* EXERCISE DIRECTIONS
If a line of the data below contains the string "formula", copy it into your answer.

....

import Literature.NumberTheory.Automorphic.RamakrishnanCuspidalityOnlyIf
import Literature.NumberTheory.Automorphic.GelbartJacquetSymmSquare
import Literature.NumberTheory.Automorphic.BaseChangeCyclicCuspidal
import Literature.NumberTheory.Automorphic.BaseChangeInductionAlongProofs
import HarnessLib

/-!
# Ramakrishnan (2000), Theorem M: the Existence clause for twist-equivalent and dihedral pairs
# (Lemma 3.1.1 (III): `π ⊠ (π ⊗ χ) = (sym²(π) ⊗ χ) ⊞ ωχ`; (II): `π ⊠ π' = I_K^F(π_K ⊗ μ)`),
# and Theorem M from the leaves

Fourth sibling proof file (theorems only; no `sorry`, no definition, no named fact) of
`Literature.NumberTheory.Automorphic.RamakrishnanTensorProductGL2`, whose named fact
`Ramakrishnan2000_theoremM` renders D. Ramakrishnan, *Modularity of the Rankin–Selberg `L`-series,
and multiplicity one for `SL(2)`*, Ann. of Math. (2) **152** (2000), 45–111 [Ramakrishnan2000],
**Theorem M** (§3), at the level of Satake parameters almost everywhere; sequel to
`RamakrishnanCuspidalityOnlyIf` (the "only if" half (R2) of the cuspidality criterion from the
Jacquet–Shalika leaves).

After `RamakrishnanTheoremMProofs` and `RamakrishnanCuspidalityOnlyIf`, what separates
`Ramakrishnan2000_theoremM` from the cuspidal-case fact `Ramakrishnan2000_boxTimes_cuspidal` and
the standard leaves is the **Existence clause (R1)**: for *every* cuspidal pair `(π, π')` on
`GL(2)/F` an automorphic `Π` on `GL(4)/F` with `t_Π = t_π ⊗ t_{π'}` a.e. The printed proof is
op. cit. **Lemma 3.1.1** (preprint `paper:galaxy-pdf-4279542020`, pp. 13–14), verbatim:

> "Lemma 3.1.1. Theorem M holds in the following three special cases: (I) At least one of
> `{π, π'}` is not cuspidal. (II) At least one of `{π, π'}` is automorphically induced by a
> character `μ` of (the idele class group of) a quadratic extension `K` of `F`. (III) `π'` is a
> twist of `π`, i.e., there exists a character `χ` of `C_F` such that `π' ≃ π ⊗ χ`. […] It is left
> to consider (III). In this case, we set `π ⊠ π' = (sym²(π) ⊗ χ) ⊞ ωχ`, where `ω` is the central
> character of `π`. The asserted identities are then consequences of the work of Gelbart and
> Jacquet ([GJ]) and the strong multiplicity one theorem ([JS2])."

together with the isobaric sum `⊞` of op. cit. §2.2, **Theorem 2.2.4** ([JS2], "by the theory of
Eisenstein series, one has a sum operation `⊞` ([La3])", preprint pp. 9–10):

> "Given any `m`-tuple of cuspidal representations `π₁, …, π_m` of `GL(n₁, 𝔸_F), …, GL(n_m, 𝔸_F)`
> respectively, there exists a unitary, irreducible, automorphic representation `π₁ ⊞ ⋯ ⊞ π_m` of
> `GL(n, 𝔸_F)`, `n = n₁ + ⋯ + n_m`, which is unique up to equivalence, such that for any finite
> set `S` of places, `L^S(s, ⊞ⱼ πⱼ) = ∏ⱼ L^S(s, πⱼ)`."

## What is proved, and modulo what

* `satakeTensor_pair_twist` — the local identity of case (III) at an unramified place:
  `{a, b} ⊗ χ(ϖ){a, b} = χ(ϖ) Sym²{a, b} + {χ(ϖ) ab}`, i.e. `t_π ⊗ t_{π ⊗ χ} =
  t_{sym²(π) ⊗ χ} ⊔ t_{ωχ}` (`ω(ϖ_v) = ab = ∏ t_{π,v}`).
* `exists_isobaricPair_of_isobaricSum` — the binary case of the isobaric-sum hypothesis (below)
  from its `Fin k`-family form (bookkeeping only).
* `Ramakrishnan2000_theoremM.existence_of_isSatakeTwistBy` — **Lemma 3.1.1 (III)** in the tree's
  rendering: for cuspidal `π` on `GL(2)/F` with no a.e. self-twist by the quadratic character of
  any quadratic `K/F` (`¬ IsQuadraticSelfTwistAE`, the tree's unramified shadow of "not
  automorphically induced from a quadratic extension", so that the Gelbart–Jacquet lift
  `sym²(π)` is cuspidal on `GL(3)/F` — `GelbartJacquet_symmSq_cuspidal`, Gelbart–Jacquet 1978
  Thm. (9.3)) and `π' ≃ π ⊗ χ` on Satake parameters a.e. (`IsSatakeTwistBy`), there is an
  automorphic `Π` on `GL(4)/F` with `t_{Π,v} = t_{π,v} ⊗ t_{π',v}` a.e., namely
  `(sym²(π) ⊗ χ) ⊞ (χω)` — the twist by `χ` is the proved
  `CuspidalAutomorphicRepData.exists_twist_hecke_hasSatakeParamAt`, the Satake shadow `Ω` of the
  central character `ω` (`Ω(ϖ_v) = ∏ t_{π,v}`) is `exists_heckeCharacter_prod_satake_of_sSup_irreducible`
  (granting the Borel–Jacquet dictionary leaves `exists_isAssociatedL2`, `hasSatakeParamAt_iff_L2`,
  `stable_cuspidal_eq_sSup_irreducible`, exactly as in `RamakrishnanCuspidalityOnlyIf`), the
  representation `χω` of `GL(1)/F` is the proved
  `exists_automorphicRepData_hasSatakeParamAt_valueAtUniformizer`, and the isobaric sum
  `GL(3) ⊞ GL(1) → GL(4)` is the hypothesis `hIso`.
* `Ramakrishnan2000_theoremM.existence_of_leaves` — **(R1) by the case distinction of Lemma
  3.1.1**: either some quadratic `K/F` makes `π` or `π'` an a.e. `ε_{K/F}`-self-twist — case (II),
  the hypothesis `hDihedral` — or not, and then either `π' ≃ π ⊗ χ` for some `χ` — case (III),
  the previous theorem — or `(π, π')` is of general type and `Ramakrishnan2000_boxTimes_cuspidal`
  gives a (cuspidal) `Π`.
* `Ramakrishnan2000_theoremM.of_leaves` — **Theorem M** from `Ramakrishnan2000_boxTimes_cuspidal`,
  `GelbartJacquet_symmSq_cuspidal`, the hypotheses `hIso`, `hDihedral`, Jacquet–Shalika (2.2)/(2.3)
  for Borel–Jacquet data and the Borel–Jacquet dictionary (`of_boxTimes_cuspidal_of_leaves` of
  `RamakrishnanCuspidalityOnlyIf` with (R1) discharged by `existence_of_leaves`).

**The two hypotheses stated inline** (no named fact is introduced; neither has a carrier in the
tree — "the tree has no induced / isobaric representations", cf. `KimExteriorSquareGL4`,
`PairLFunctionPolesRepData`, `BaseChangeInductionAlong`):

* `hIso` — **isobaric sums of cuspidal data exist** (Theorem 2.2.4 above; R. P. Langlands, *On the
  notion of an automorphic representation*, Corvallis 1979, Prop. 2: an irreducible constituent
  of a representation induced from cuspidal data `σ` of a Levi `M(𝔸)` is an automorphic
  representation, i.e. an irreducible subquotient of the space of automorphic forms — which is
  what `AutomorphicRepData` records; Borel–Jacquet 1979, 4.6), rendered on Satake parameters in
  the shape of the isobaric clause of `Kim2003_exteriorSquare_GL4`: for cuspidal Borel–Jacquet
  data `σᵢ` on `GL_{mᵢ}(𝔸_F)`, `∑ mᵢ = n`, some automorphic `Π` on `GL_n(𝔸_F)` has
  `t_{Π,v} = ⊎ᵢ t_{σᵢ,v}` for almost all `v`. It is asserted for cuspidal data of arbitrary
  central characters (Langlands' Prop. 2 has no unitarity hypothesis on `σ`; Theorem 2.2.4 is its
  unitary case with the uniqueness of [JS2], which is not used).
* `hDihedral` — **Lemma 3.1.1 (II)** in the tree's rendering: if some quadratic `K/F` makes `π` or
  `π'` an a.e. self-twist by `ε_{K/F}` (`IsQuadraticSelfTwistAE`, the shadow of "automorphically
  induced by a character `μ` of a quadratic extension `K`", Labesse–Langlands), then `π ⊠ π'`
  exists (op. cit.: "`π ⊠ π' = I_K^F(π_K ⊗ μ)`", base change and automorphic induction,
  Prop. 2.3.1). Its reduction to the tree's base-change / automorphic-induction facts
  (`exists_baseChange_cyclic`, `automorphicInduction_cyclic`, `automorphicInduction_character`)
  needs, besides `hIso`, the characterisation of `ε_{K/F}`-self-twists as automorphic inductions,
  which the tree states only in the `L²` model (`ArthurClozel1989_inducedLift_of_twist_eq`); it is
  not attempted here.

## Lemma 3.1.1 (II): one dihedral member (`π ⊠ π' = I_K^F(π_K ⊗ μ)`)

The second half of the file reduces `hDihedral` further, following the printed case (II) ("Suppose
`π'` is of the form `I_K^F(μ)`, for a character `μ` of `C_K`, for some `K`. Then we set
`π ⊠ π' = I_K^F(π_K ⊗ μ)`, where `π_K` denotes the base change of `π` to `K`. The identity `(L_v)`
at the unramified places `v` is a direct consequence of the identities of Proposition 2.3.1"):

* `satakePolynomial_satakeTensor_eq_inducedSatakePolynomial` — **the unramified projection
  formula** `AI(BC(t_π) ⊗ μ) = t_π ⊗ AI(μ)` (Prop. 2.3.1 (3) with (3.1); Arthur–Clozel Ch. 3,
  (1.1), (6.1)–(6.2)): if `det(X - β) = ∏_{w ∣ v} (X^{f(w|v)} - m_w)` then
  `∏_{a ∈ α, b ∈ β} (X - ab) = ∏_{w ∣ v} ∏_{a ∈ α} (X^{f(w|v)} - m_w a^{f(w|v)})` — proved with
  `f_w`-th roots `c_w` of `m_w` and the root-of-unity factorisations of
  `BaseChangeInductionAlongProofs` (`prod_range_mul_X_sub_C_eq_pow`,
  `prod_range_mul_satakePolynomial_map_mul`), for any extension `E/K` and any place.
* `exists_inert_satake_ne_of_not_isQuadraticSelfTwistAE` — `¬ IsQuadraticSelfTwistAE K π` supplies
  the hypothesis of `baseChange_cyclic_cuspidal` (an inert place with `-t_{π,v} ≠ t_{π,v}`).
* `Ramakrishnan2000_theoremM.existence_of_isQuadraticSelfTwistAE_right/left` — **Lemma 3.1.1
  (II) when exactly `π'` (resp. `π`) is an a.e. `ε_{K/F}`-self-twist**: `Π = I_K^F(π_K ⊗ μ)` from
  the named facts `baseChange_cyclic_cuspidal` (Arthur–Clozel Thm. 4.2 (a): `π_K` cuspidal, as
  `π ≇ π ⊗ ε_{K/F}`), `automorphicInduction_cyclic` (Thm. 6.2), the proved twist
  `CuspidalAutomorphicRepData.exists_twist_hecke_hasSatakeParamAt`, and the hypothesis `hLL`.
* `Ramakrishnan2000_theoremM.existence_dihedral_of_leaves` — `hDihedral` from these and the
  remaining doubly-dihedral case `hBoth`; `Ramakrishnan2000_theoremM.of_leaves'` — Theorem M with
  `hDihedral` so replaced.

Two further hypotheses are stated inline there: `hLL` — **Labesse–Langlands at the level of
Satake polynomials**: a cuspidal `π` on `GL(2)/F` that is an a.e. `ε_{K/F}`-self-twist is
automorphically induced from a Hecke character `μ` of `K`,
`det(X - t_{π,v}) = ∏_{w ∣ v} (X^{f(w|v)} - μ(ϖ_w))` for almost all `v` (op. cit. Prop. 2.3.1 (2):
"The image of `I_{K/F}` consists precisely of those `π ∈ 𝒜(nℓ, F)` such that `π ≃ π ⊗ χ`";
Arthur–Clozel Ch. 3, Thm. 4.2 (b) and Lemma 6.6; the tree has it only in the `L²` model,
`ArthurClozel1989_inducedLift_of_twist_eq`); and `hBoth` — Existence when `π` and `π'` are a.e.
`ε_{K/F}`-self-twists for the **same** quadratic `K` (op. cit. (II) with `π_K = ν ⊞ ν^θ` not
cuspidal: `I_K^F(π_K ⊗ μ) = I_K^F(νμ) ⊞ I_K^F(ν^θμ)`, which needs isobaric sums of automorphic
inductions of characters, or automorphic induction of non-cuspidal `π_K ⊗ μ` — the tree's
`automorphicInduction_cyclic` is vendored for cuspidal data only).

Nothing in this file assumes `Ramakrishnan2000_theoremM`.

## References

* [Ramakrishnan2000] D. Ramakrishnan, Ann. of Math. (2) 152 (2000), 45–111,
  doi:10.2307/2661379: Theorem M (§3), Lemma 3.1.1 (preprint pp. 13–14), Thm. 2.2.4 (§2.2).
* [GelbartJacquet1978] S. Gelbart, H. Jacquet, *A relation between automorphic representations of
  `GL(2)` and `GL(3)`*, Ann. Sci. ÉNS 11 (1978), Thm. (9.3).
* [LanglandsCorvallis1979Notion] R. P. Langlands, *On the notion of an automorphic
  representation*, Proc. Sympos. Pure Math. 33 (1979), Part 1, 203–207, Prop. 2.
* [BorelJacquet1979] A. Borel, H. Jacquet, *Automorphic forms and automorphic representations*,
  ibid., 189–202, §4.6, 5.7.
* [JacquetShalikaAJM1981II] H. Jacquet, J. A. Shalika, Amer. J. Math. 103 (1981), 777–815,
  Thm. 4.4 ("[JS2]").
* [ArthurClozelAMS120] J. Arthur, L. Clozel, *Simple algebras, base change, and the advanced
  theory of the trace formula*, Ann. of Math. Stud. 120 (1989), Ch. 3: (1.1), Thm. 4.2 (a), (b),
  Def. 6.1 with (6.1)–(6.2), Thm. 6.2, Lemma 6.6.
-/

noncomputable section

....

* RESPONSE TO THE TASK
  formula** `AI(BC(t_π) ⊗ μ) = t_π ⊗ AI(μ)` (Prop. 2.3.1 (3) with (3.1); Arthur–Clozel Ch. 3,
  theory of the trace formula*, Ann. of Math. Stud. 120 (1989), Ch. 3: (1.1), Thm. 4.2 (a), (b),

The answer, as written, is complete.